### REQUIRED ACTION
Output, word for word, the lines of this listing that fall between the line with "-- the pieces" and the line with "fun i => psd_piece_value_le", counting both of those lines, and no others.

### THE DATA
%%

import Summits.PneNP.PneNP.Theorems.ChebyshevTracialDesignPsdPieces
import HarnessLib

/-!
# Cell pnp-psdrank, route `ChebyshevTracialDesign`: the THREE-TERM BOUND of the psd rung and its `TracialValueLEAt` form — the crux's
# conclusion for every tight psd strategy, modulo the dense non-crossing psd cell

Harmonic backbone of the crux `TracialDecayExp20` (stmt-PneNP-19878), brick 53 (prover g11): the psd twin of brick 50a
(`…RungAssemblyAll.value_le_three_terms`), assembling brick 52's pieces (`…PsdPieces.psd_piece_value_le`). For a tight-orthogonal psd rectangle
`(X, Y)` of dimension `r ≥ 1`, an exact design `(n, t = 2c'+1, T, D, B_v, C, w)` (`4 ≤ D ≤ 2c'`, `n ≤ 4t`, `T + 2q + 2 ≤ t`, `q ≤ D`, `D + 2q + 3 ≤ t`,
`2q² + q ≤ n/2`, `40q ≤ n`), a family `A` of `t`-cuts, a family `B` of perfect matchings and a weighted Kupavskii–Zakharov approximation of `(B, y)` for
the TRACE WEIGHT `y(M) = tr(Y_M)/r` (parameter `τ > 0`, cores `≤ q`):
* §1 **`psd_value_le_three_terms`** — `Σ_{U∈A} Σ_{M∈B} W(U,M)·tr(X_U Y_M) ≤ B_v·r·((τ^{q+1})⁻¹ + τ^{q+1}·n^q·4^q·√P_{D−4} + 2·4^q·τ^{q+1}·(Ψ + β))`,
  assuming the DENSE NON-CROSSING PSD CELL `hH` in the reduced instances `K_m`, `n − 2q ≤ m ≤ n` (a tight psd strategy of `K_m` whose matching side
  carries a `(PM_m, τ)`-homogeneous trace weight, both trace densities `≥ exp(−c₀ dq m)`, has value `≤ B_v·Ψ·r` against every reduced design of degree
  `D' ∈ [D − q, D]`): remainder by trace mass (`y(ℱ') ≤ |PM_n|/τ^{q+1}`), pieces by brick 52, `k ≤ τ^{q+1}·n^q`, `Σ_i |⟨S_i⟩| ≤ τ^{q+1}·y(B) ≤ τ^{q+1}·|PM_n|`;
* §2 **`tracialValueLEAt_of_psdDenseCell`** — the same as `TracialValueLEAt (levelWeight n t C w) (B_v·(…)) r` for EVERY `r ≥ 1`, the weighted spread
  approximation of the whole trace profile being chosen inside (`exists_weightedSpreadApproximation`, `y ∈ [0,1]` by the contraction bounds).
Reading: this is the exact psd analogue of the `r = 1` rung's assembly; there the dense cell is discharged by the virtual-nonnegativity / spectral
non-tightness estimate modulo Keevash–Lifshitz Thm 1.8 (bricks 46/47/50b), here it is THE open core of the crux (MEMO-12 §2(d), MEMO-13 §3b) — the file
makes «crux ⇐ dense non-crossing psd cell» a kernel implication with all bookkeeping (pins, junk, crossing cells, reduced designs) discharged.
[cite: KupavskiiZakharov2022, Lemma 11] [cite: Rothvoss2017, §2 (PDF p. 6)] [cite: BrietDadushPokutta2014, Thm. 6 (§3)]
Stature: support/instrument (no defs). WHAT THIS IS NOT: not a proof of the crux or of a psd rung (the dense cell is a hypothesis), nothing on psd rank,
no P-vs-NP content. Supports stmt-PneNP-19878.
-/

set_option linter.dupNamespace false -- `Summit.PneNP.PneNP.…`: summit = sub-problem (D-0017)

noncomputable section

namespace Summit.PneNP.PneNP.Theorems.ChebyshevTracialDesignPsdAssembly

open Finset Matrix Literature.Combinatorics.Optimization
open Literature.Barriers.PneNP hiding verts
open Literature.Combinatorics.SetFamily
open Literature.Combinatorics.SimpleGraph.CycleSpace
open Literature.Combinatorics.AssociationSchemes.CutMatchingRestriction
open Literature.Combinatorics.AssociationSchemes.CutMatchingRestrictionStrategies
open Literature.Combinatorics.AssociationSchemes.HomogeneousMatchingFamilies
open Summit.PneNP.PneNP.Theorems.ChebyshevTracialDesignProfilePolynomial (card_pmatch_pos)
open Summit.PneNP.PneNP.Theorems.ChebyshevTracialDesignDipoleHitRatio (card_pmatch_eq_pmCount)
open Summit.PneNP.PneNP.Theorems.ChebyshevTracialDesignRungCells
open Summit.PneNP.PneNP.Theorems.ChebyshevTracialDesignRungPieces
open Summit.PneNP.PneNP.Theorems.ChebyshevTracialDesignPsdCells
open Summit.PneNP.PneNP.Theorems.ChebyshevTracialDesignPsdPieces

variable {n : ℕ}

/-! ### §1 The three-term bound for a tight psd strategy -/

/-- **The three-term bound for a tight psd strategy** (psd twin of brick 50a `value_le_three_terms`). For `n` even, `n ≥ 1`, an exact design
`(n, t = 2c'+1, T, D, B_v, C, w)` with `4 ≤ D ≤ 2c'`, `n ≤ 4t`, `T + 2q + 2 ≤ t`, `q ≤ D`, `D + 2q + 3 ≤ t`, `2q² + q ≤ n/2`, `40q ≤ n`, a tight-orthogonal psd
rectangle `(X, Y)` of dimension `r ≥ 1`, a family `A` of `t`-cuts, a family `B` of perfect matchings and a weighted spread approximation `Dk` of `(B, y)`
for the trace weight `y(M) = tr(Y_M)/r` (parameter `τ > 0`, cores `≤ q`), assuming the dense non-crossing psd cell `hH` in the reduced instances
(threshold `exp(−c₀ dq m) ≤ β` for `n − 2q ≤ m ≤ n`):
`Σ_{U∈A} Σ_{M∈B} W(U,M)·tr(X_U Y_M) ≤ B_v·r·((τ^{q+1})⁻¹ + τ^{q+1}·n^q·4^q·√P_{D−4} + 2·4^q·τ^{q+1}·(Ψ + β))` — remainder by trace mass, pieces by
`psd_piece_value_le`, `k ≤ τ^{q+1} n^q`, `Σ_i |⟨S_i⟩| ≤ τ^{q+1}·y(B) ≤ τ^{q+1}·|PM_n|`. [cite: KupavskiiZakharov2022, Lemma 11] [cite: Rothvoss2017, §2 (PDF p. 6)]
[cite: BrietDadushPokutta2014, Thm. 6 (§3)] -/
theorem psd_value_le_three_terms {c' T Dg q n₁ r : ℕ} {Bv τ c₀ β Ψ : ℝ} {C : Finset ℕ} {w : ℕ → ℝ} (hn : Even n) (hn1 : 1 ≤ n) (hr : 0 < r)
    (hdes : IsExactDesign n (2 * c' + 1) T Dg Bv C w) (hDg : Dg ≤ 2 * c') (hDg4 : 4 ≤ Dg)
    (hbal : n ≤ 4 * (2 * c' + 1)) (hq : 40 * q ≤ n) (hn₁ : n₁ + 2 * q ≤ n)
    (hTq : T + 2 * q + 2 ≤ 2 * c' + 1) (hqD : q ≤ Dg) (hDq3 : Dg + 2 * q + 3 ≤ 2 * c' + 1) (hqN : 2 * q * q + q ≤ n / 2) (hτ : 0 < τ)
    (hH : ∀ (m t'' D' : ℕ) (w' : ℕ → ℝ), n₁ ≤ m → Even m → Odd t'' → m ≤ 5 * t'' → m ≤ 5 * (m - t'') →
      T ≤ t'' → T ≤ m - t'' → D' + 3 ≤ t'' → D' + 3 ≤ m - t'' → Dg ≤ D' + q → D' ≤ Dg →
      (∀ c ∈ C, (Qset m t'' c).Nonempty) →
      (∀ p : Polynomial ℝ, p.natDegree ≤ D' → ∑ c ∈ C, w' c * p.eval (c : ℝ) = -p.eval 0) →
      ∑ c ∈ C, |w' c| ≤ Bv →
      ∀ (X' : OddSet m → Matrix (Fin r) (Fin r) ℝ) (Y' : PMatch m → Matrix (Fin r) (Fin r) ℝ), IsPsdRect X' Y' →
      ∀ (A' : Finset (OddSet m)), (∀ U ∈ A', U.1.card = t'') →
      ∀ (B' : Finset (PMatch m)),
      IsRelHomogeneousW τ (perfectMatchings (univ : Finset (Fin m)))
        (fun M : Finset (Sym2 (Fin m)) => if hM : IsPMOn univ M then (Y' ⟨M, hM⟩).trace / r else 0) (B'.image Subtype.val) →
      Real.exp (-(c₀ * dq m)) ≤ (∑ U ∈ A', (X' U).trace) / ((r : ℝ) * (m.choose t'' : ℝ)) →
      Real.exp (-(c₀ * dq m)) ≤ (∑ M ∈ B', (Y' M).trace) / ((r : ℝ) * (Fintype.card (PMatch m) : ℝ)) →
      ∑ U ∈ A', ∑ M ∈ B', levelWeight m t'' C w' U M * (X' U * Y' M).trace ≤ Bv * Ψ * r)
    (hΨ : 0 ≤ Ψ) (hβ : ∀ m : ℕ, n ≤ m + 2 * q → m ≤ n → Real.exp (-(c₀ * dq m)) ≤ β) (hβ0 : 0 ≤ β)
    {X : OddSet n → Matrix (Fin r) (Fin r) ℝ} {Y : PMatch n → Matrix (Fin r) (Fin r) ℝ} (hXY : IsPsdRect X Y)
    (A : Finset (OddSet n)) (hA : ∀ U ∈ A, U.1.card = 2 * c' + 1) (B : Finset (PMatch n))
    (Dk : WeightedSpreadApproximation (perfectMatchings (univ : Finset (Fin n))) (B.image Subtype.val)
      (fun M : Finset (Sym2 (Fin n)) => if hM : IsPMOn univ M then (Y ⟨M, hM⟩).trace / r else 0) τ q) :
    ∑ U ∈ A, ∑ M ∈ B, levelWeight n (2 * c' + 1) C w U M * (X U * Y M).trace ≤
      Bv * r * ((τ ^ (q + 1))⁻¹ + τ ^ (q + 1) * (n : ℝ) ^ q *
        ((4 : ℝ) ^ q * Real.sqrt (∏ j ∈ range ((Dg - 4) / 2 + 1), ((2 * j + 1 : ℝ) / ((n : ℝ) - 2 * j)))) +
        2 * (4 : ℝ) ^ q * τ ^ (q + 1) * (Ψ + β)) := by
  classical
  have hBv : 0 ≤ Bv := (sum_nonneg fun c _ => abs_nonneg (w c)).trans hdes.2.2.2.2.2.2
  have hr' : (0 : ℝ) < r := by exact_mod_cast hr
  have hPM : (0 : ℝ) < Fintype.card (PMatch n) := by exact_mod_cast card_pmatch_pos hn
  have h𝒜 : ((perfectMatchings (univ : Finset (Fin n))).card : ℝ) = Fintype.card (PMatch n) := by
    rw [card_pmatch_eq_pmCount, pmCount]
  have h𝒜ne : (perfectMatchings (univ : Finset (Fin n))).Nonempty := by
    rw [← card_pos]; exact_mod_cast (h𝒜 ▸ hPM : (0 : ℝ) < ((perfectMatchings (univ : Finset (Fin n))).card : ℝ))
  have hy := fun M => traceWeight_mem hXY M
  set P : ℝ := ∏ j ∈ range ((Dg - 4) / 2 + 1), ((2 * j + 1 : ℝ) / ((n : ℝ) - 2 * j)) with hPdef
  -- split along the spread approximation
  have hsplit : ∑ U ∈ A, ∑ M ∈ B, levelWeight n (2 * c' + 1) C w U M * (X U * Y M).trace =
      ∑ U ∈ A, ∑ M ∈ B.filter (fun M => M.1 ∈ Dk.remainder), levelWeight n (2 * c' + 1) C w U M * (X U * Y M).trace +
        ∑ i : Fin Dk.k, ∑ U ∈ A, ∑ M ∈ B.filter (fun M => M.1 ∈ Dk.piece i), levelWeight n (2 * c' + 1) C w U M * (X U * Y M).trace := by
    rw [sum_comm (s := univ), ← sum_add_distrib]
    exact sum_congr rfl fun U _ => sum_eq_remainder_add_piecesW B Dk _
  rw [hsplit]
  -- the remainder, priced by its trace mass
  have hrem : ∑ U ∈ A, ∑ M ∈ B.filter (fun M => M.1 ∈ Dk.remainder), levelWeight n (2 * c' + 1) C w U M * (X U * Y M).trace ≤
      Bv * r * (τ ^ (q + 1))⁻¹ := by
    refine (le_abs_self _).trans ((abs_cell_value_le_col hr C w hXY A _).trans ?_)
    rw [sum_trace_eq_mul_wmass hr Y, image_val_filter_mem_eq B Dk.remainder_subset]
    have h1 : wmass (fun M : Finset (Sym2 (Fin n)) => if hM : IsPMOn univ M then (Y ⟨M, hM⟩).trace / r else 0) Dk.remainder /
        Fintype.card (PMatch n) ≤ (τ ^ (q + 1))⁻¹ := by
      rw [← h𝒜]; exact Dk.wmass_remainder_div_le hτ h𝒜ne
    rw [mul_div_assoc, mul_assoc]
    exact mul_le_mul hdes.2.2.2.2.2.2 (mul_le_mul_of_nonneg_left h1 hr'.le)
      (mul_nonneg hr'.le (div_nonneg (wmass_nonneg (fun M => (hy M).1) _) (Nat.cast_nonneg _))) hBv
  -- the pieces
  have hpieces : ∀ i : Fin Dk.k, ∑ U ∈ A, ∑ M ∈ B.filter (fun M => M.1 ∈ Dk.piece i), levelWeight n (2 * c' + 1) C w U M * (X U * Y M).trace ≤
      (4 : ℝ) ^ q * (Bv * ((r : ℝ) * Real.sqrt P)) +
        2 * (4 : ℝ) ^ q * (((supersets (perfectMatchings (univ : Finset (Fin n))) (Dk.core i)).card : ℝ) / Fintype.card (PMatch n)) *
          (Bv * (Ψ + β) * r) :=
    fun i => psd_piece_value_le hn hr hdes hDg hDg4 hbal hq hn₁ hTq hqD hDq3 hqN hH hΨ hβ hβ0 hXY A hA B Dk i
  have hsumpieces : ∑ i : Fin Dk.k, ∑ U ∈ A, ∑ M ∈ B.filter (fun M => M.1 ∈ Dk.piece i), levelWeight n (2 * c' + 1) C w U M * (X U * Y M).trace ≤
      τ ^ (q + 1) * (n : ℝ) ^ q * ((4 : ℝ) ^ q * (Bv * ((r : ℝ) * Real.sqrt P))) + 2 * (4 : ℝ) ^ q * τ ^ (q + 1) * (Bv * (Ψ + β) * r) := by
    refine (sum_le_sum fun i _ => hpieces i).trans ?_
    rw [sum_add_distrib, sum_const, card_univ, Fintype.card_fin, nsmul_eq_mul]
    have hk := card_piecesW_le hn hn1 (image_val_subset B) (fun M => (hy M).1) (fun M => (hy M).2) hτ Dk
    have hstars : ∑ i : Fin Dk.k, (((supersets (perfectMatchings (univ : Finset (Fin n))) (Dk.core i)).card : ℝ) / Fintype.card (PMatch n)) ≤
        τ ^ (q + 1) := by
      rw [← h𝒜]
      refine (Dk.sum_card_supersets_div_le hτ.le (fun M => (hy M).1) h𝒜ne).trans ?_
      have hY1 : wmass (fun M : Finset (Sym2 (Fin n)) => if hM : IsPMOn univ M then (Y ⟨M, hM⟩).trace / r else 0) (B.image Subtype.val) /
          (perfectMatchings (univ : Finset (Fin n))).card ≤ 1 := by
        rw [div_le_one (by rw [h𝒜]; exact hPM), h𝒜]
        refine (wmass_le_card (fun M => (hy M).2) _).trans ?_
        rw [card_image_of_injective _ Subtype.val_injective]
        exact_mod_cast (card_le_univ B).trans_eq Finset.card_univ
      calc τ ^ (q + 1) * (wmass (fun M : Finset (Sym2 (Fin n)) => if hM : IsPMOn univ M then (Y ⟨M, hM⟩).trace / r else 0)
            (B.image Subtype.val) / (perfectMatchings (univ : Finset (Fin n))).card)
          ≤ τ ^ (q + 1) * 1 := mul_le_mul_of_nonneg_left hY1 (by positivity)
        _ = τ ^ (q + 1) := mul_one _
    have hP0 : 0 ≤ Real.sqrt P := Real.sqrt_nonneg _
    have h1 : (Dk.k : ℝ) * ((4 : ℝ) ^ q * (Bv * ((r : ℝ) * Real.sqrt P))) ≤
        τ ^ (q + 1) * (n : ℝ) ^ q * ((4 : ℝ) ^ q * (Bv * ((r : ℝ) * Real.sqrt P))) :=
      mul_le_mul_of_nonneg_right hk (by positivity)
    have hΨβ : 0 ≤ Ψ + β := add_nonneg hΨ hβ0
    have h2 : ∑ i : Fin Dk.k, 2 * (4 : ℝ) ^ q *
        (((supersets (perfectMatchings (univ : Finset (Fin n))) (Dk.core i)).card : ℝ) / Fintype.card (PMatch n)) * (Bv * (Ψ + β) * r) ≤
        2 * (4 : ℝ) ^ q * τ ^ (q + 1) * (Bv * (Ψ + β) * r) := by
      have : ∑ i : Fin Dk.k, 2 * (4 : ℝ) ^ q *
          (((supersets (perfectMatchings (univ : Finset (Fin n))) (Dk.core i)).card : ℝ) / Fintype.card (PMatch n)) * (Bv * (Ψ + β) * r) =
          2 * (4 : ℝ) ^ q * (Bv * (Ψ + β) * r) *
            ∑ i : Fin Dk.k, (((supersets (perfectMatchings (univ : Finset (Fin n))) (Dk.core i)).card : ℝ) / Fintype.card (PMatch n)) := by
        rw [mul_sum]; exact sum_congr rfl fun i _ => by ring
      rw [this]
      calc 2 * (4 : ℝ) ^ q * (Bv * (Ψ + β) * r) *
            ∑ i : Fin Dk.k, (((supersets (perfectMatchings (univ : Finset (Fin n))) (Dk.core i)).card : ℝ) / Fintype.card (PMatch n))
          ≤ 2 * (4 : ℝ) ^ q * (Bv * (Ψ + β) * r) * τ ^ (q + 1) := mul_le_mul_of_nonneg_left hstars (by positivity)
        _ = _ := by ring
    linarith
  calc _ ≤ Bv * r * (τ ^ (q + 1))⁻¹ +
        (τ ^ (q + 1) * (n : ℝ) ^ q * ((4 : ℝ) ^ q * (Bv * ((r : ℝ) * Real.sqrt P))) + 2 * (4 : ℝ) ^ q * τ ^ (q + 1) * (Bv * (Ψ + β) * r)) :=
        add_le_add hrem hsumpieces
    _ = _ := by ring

%%

### EXERCISE RESULT
  -- the pieces
  have hpieces : ∀ i : Fin Dk.k, ∑ U ∈ A, ∑ M ∈ B.filter (fun M => M.1 ∈ Dk.piece i), levelWeight n (2 * c' + 1) C w U M * (X U * Y M).trace ≤
      (4 : ℝ) ^ q * (Bv * ((r : ℝ) * Real.sqrt P)) +
        2 * (4 : ℝ) ^ q * (((supersets (perfectMatchings (univ : Finset (Fin n))) (Dk.core i)).card : ℝ) / Fintype.card (PMatch n)) *
          (Bv * (Ψ + β) * r) :=
    fun i => psd_piece_value_le hn hr hdes hDg hDg4 hbal hq hn₁ hTq hqD hDq3 hqN hH hΨ hβ hβ0 hXY A hA B Dk i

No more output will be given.